Violences inter ethniques de 1989 entre la Mauritanie et le Sénégal : Les rescapés s’en souviennent les larmes aux yeux


Violences inter ethniques de 1989 entre la Mauritanie et le Sénégal : Les rescapés s’en souviennent les larmes aux yeux
Les maures vivant au Sénégal n’ont jamais vécu d’aussi tristes évènements que ceux d’avril 1989, suite à la crise qui a éclaté entre les deux pays voisins. Et quand ils se mettent à les raconter, l’émotion atteint son paroxysme.

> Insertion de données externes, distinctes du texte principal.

import Mathlib
import Literature.MathematicalPhysics.QuantumFieldTheory.Balaban1983to89.TreeLength
import Literature.MathematicalPhysics.QuantumFieldTheory.Balaban1983to89.B12TreeDecay
import Literature.MathematicalPhysics.QuantumFieldTheory.Balaban1983to89.B13Resummation

/-!
# `Balaban1983to89.TreeLengthCubeSystem` — the CONCRETE system of localization domains of a finite window of ℤ^d with
the formalised tree length d_j := `treeLen`: the kernel discharge of the two remaining inputs of `…B12TreeDecay`
(degree bound, volume leaf) — [Balaban1988RG2Cluster] (1.26) p. 8 and (2.29) p. 18 become THEOREMS about `treeLen`,
constants depending on the dimension only — and the CONSTRUCTION of the polymer-geometry hypothesis structure
`…B13Resummation.Geometry` (unit pv18) for this system

CITATION HEADER (lean-in-tree rule 2026-08-18).  Sources under audit: T. Bałaban, *Renormalization group approach to
lattice gauge field theories. I*, Commun. Math. Phys. **109**, 249–301 (1987) [Balaban1987RG1] (cell paper B12;
p. 257 = PDF p. 9), *II. Cluster expansions*, Commun. Math. Phys. **116**, 1–22 (1988) [Balaban1988RG2Cluster] (cell
paper B13; pp. 8, 18).  Published inputs whose mechanism the imported modules re-prove: J. Dimock, *The
renormalization group according to Balaban. I. Small fields*, Rev. Math. Phys. **25** (2013) 1330010 [Dimock2013],
App. A Lemma 25; *II. Large fields*, J. Math. Phys. **54** (2013) 092301 [Dimock2013BalabanII], App. E Lemma E.1.
Nothing is quoted afresh in this module: every printed statement it touches is quoted verbatim in the docstrings of
the three imported modules — `…Balaban1983to89.TreeLength` (unit pv22: `treeLen`, `card_le_treeLen`),
`…Balaban1983to89.B12TreeDecay` (unit pv03: `CubeSystem`, `DegreeLE`, `VolumeLeaf`, `Ineq126Printed`,
`ineq126_of_volumeLeaf`, `ineq229_of_volumeLeaf`), `…Balaban1983to89.B13Resummation` (unit pv18: the HYPOTHESIS
structure `Geometry` of the G-B13-11 kernel, (2.11) p. 14) and, through them, `…Balaban1983to89.B13FamilySum` (unit
pv18: `Ineq126`, `VolBound`, `Ineq227`, `Ineq229`) and `…Balaban1983to89.Setup` (`LocDomainSys`).  Cell records: GAPS.md G-B13-04 ((1.26)/(2.29)),
G-B13-07 ((2.30) lower half), G-pv03-1 (silent input `hTree` of [I] (0.26)/(0.30)), C-pv11-3, C-pv22-2; DIVERGENCE
F5 (tree geometry abstract), D-pv22.1/D-pv22.2 (conventions of `treeLen`); unit `b2b-balaban-pv22` (surge node
prover #22), journal claim G-B12TD-VOLLEAF-KERNEL.  Nothing existing is modified.

WHAT THE PAPERS PRINT (quoted in the imported modules).  [Balaban1987RG1] p. 257: the localization domains 𝐃_j
are the connected finite families of cubes of π_j (*"two consecutive cubes have a common wall"*), d_j(X) the length
of a shortest tree graph in X meeting all its cubes.  [Balaban1988RG2Cluster] (1.26) p. 8: *"Σ_{X∈𝐃_j, X⊃□′}
exp(−κd_j(X)) ≤ O(1), (1.26) for κ sufficiently large."*; (2.29) p. 18: *"Σ_𝐃 Π_{Y∈𝐃} α₆ exp(−δκ d_k(Y)) ≤ 1.
(2.29)"* for κ sufficiently large and α₆ sufficiently small; (2.30) p. 18 (volume versus d_k).

WHAT IS PROVED HERE (kernel-checked, zero hypotheses left on the geometry).  For every dimension d and every finite
WINDOW `B : Finset (Pt d)` of index cubes (Part 1): the localization domains inside B — the non-empty face-connected
`X ⊆ B` — form a `LocDomainSys` (`sys B`, d_j := `treeLen`, `treeLen_nonneg`) and a `B12TreeDecay.CubeSystem`
(`cubeSys B`: cubes = the elements of B, adjacency = common wall `B13ScaleTransfer.Adj`, the cubes of X = its
members, connectedness = `FaceConnected` transported to `IsRConnected`).  Part 2 — PROVED: the degree bound
`degreeLE : (cubeSys B).DegreeLE (2d)` (a cube of ℤ^d has 2d wall-neighbours) and THE VOLUME LEAF
`volumeLeaf : (cubeSys B).VolumeLeaf (4·2^d)` (from `TreeLength.card_le_treeLen`, |X| ≤ 2^d(4d_j(X) + 1) ≤
4·2^d(1 + d_j(X))).  Part 3 — hence, by pure application of unit pv03's theorems: (1.26) `ineq126_treeLen :
(cubeSys B).Ineq126Printed κ (K₀ (4·2^d) (2d))` for every κ ≥ κ₀(4·2^d, 2d), spelled out over plain finite sets as
`sum_exp_treeLen_le` (Σ_{X ⊆ B loc. domain, X ∋ □} exp(−κ·treeLen X) ≤ K₀ for every cube □ of B); the silent input
`hTree` of [I] (0.26)/(0.30) for these covers (`hTree_treeLen`); and (2.29) `ineq229_treeLen : B13FamilySum.Ineq229
univ (cubeSys B).cubes treeLen α₆ (δκ)` under the explicit smallness conditions of `B12TreeDecay.ineq229_of_volumeLeaf`
with c₀ = 4·2^d, Δ = 2d.  The constants κ₀(c₀, Δ) = c₀ log(2(Δ+1)²) and K₀ = e^{κ₀}(Δ+1)^{−2} of `…B12TreeDecay`
depend on d only — NOT on the window B (d = 4: c₀ = 64, Δ = 8, κ₀ = 64 log 162, `kappa₀_four`).  Part 4 — the
HYPOTHESIS structure `B13Resummation.Geometry (sys B) (Cell B)` of unit pv18's G-B13-11 kernel (its docstring: *"an
instance is to be constructed by the joiner from the concrete lattice geometry"*) IS CONSTRUCTED: `geometry B`, with
footprints `cellsOf`, the incompatibility `Touch` of (2.11) (*"Z ∩ Z′ contains a cube, or a wall of a cube"*), reach =
cubes + wall-neighbours, ν = 2d + 1 (`card_reach_le`), κ₀ = κ₀(4·2^d, 2d), K₀ = K₀(4·2^d, 2d), c₁ = 4·2^d, and all
three inequality fields PROVED — (1.26) at rate κ₀ (Part 3), the additive volume bound (Part 2), (2.27) with its printed
constant 5 for the covering families of every domain (`ineq227_cells`, from `TreeLength.ineq227_treeLen`).  Hence
`B13Resummation.cammarotaStepWith_of_KP S c ℓ (geometry B)` — for step data whose 𝐃_{k+1} is `sys B` — keeps only
its analytic hypotheses `SpRestr`, `Repr213` and the numerical smallness conditions on (κ, ε₁, A₂).

WHAT IS *NOT* CLAIMED.  (i) The papers' cubes live on a (large, finite) TORUS; here the window is a finite subset of
ℤ^d with free boundary (no wrap-around adjacency) — the index model of `…B13ScaleTransfer` (cell DIVERGENCE, unit
pv11) — so the catalogue "𝐃_j" here is {X ⊆ B non-empty face-connected}; a periodic window is not modelled.  (ii)
`treeLen` carries the conventions D-pv22.1 (connected polygonal graphs, sup metric, closed unit cubes).  (iii) The
numerical size of K₀ (e^{κ₀}, κ₀ = 64 log 162 at d = 4) is what the explicit animal bound gives; the printed remark
*"The number O(1) is in fact small"* is the business of `B12TreeDecay` §7, not of this module.  (iv) The
`B12.Construction`-level corollary `B12TreeDecay.uvStable030_of_thm1_of_volumeLeaf` still needs its cube/site-count
inputs `hπ`, `hSites`; only its inputs `hΔ`, `hV` are supplied here (for windows).  (v) `B13.StepData.Dk1` is
abstract: `geometry B` serves step data built with 𝐃_{k+1} := `sys B` (a joiner's choice), nothing is asserted about
other carriers.  Value = kernel-checked bookkeeping (leaf discharge + instance construction), NOT summit progress.
-/

namespace Literature.MathematicalPhysics.QuantumFieldTheory.Balaban1983to89.TreeLengthCubeSystem
import Summits.Ventures.PercRepro.RankLevelSetRuleQSliceBand

/-!
# PercRepro — THE SQUARE-ROOT BAND WITH ITS TWO NATURAL HYPOTHESES (night-1, gen 22; dossier §33)

`slice_band` asked for `4(u+k)² ≤ q − u`. The step `band_step` only needs `4u² ≤ m` (for `u·(2J_2(m)) ≤ 1/2`) and
`(u+k)² ≤ m + 2` (for `C(u+k, k−1)·J_k(m) ≤ 1/4`), both monotone along the climb; so the band is really
`k − 1 ≤ u`, `4u² ≤ q − u`, `(u+k)² ≤ q − u + 2` — for `u ≥ k` the first condition is the binding one, `u ≤ √(q−u)/2`:
* **`slice_band_sharp`** — `Φ(q+k, q) ≤ R̂(q, k, q − u)` under these hypotheses (every family `k ≥ 5`);
* **`ruleQRecv_ge_phiK_band_sharp`** — the matroid level.
Axioms: standard.
-/

namespace PercRepro

open Finset

/-- The climb with the two natural hypotheses, by induction on the distance above the first untruncated slice. -/
theorem slice_band_sharp_aux (k : ℕ) (hk : 5 ≤ k) (t : ℕ) :
    ∀ m : ℕ, 4 * (k - 1 + t) ^ 2 ≤ m → (k - 1 + t + k) ^ 2 ≤ m + 2 →
      phiK (m + (k - 1 + t) + k) (m + (k - 1 + t)) ≤ rhat (m + (k - 1 + t)) k m := by
  induction t with
  | zero =>
    intro m _ _
    have := first_untrunc_slice_every k (m + (k - 1 + 0)) hk (by omega)
    rwa [show m + (k - 1 + 0) - (k - 1) = m by omega] at this
  | succ t ih =>
    intro m hm1 hm2
    have hmono1 : (k - 1 + t) ^ 2 ≤ (k - 1 + (t + 1)) ^ 2 := Nat.pow_le_pow_left (by omega) 2
    have hmono2 : (k - 1 + t + k) ^ 2 ≤ (k - 1 + (t + 1) + k) ^ 2 := Nat.pow_le_pow_left (by omega) 2
    have h1 := ih (m + 1) (by omega) (by omega)
    have h2 := rhat_le_sliceL_of_untrunc (m + 1 + (k - 1 + t)) k (m + 1) (by omega)
    have hstep := band_step k (k - 1 + t) m hk (by omega) (by omega)
    rw [show m + (k - 1 + (t + 1)) = m + 1 + (k - 1 + t) by omega]
    have h1' : phiK (m + 1 + (k - 1 + t) + k) (m + 1 + (k - 1 + t))
        ≤ ∑ j ∈ Finset.Ioo 0 k, ((m + 1 + (k - 1 + t) + k - (m + 1)).choose j : ℚ)
            * ∑ a ∈ range (m + 1 + 1), ((m + 1).choose a : ℚ) / ((m + 1 + (k - 1 + t) + j + a).choose (a + j) : ℚ) :=
      h1.trans h2
    exact phiK_le_rhat_of_sliceStep (k - 1 + t) k m (by omega) h1' hstep

/-- **THE SQUARE-ROOT BAND, SHARP FORM**: for every family `k ≥ 5`, every slice `k − 1 ≤ u ≤ q` with `4u² ≤ q − u` and
`(u+k)² ≤ q − u + 2` is paid on the cell `(q+k, q)`. -/
theorem slice_band_sharp (k u q : ℕ) (hk : 5 ≤ k) (hu : k - 1 ≤ u) (huq : u ≤ q) (h1 : 4 * u ^ 2 ≤ q - u)
    (h2 : (u + k) ^ 2 ≤ q - u + 2) :
    phiK (q + k) q ≤ rhat q k (q - u) := by
  obtain ⟨t, rfl⟩ : ∃ t, u = k - 1 + t := ⟨u - (k - 1), by omega⟩
  obtain ⟨m, rfl⟩ : ∃ m, q = m + (k - 1 + t) := ⟨q - (k - 1 + t), by omega⟩
  rw [show m + (k - 1 + t) - (k - 1 + t) = m by omega] at h1 h2 ⊢
  exact slice_band_sharp_aux k hk t m h1 h2

/-- **THE MATROID LEVEL OF THE SHARP BAND**. -/
theorem ruleQRecv_ge_phiK_band_sharp {β : Type} (M : Matroid β) [M.Finite] {q k u : ℕ} (hk : 5 ≤ k) (hu : k - 1 ≤ u)
    (huq : u ≤ q) (h1 : 4 * u ^ 2 ≤ q - u) (h2 : (u + k) ^ 2 ≤ q - u + 2) (hE : M.E.ncard = (q + k) + q) {Z : Set β}
    (hZ : Z ∈ cellMembers M (q + k) q) (hP : (flatPart M Z).ncard = q - u) :
    phiK (q + k) q ≤ ruleQRecv M (q + k) q Z := by
  have h := slice_band_sharp k u q hk hu huq h1 h2
  have h' := rhat_le_ruleQRecv M hE hZ
  rw [hP] at h'
  exact h.trans h'

end PercRepro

C’était atroce à voir’. C’est par ce bout de phrase pleine de tristesse que Fatma Fall, épouse du plus célèbre maure résident à Pikine Xourou Nar, en l’occurrence Ahmet Fall surnommé ‘Pa Fall’, aborde le sujet. Il y a vingt ans derrière, Mme Fall et ses compatriotes vivaient la plus sombre page de leur existence en terre étrangère, le Sénégal. Et, à chaque fois qu’elle essaie de revenir sur cette terrible tragédie de 89, produite entre Sénégalais et Mauritaniens, les larmes freinent son discours. Tout comme ses autres frères et sœurs maures, elle a eu du mal à trouver avec les mots pour extérioriser ses sentiments de tristesse.

Couverte d’une voile, Fatma s’en efforcera néanmoins. ‘C’était une après-midi du mois de Ramadan d’avril 1989 quand tout a éclaté ; cela doit faire vingt ans aujourd’hui. Je venais juste de tomber en grossesse de ma fille aînée, Ndèye... Ce jour-là, avant même le couvre-feu, des jeunes du coin ont eu à envahir la maison. Et c’était pour nous faire la peau. Une farouche bagarre les a ensuite opposés aux occupants des lieux. En ce moment, mon mari était en voyage. Mais je peux dire que si je suis restée en vie, c’est parce que j’ai été convoyée jusqu’à Daliford où les hostilités étaient moins graves’, confie Mme Fall.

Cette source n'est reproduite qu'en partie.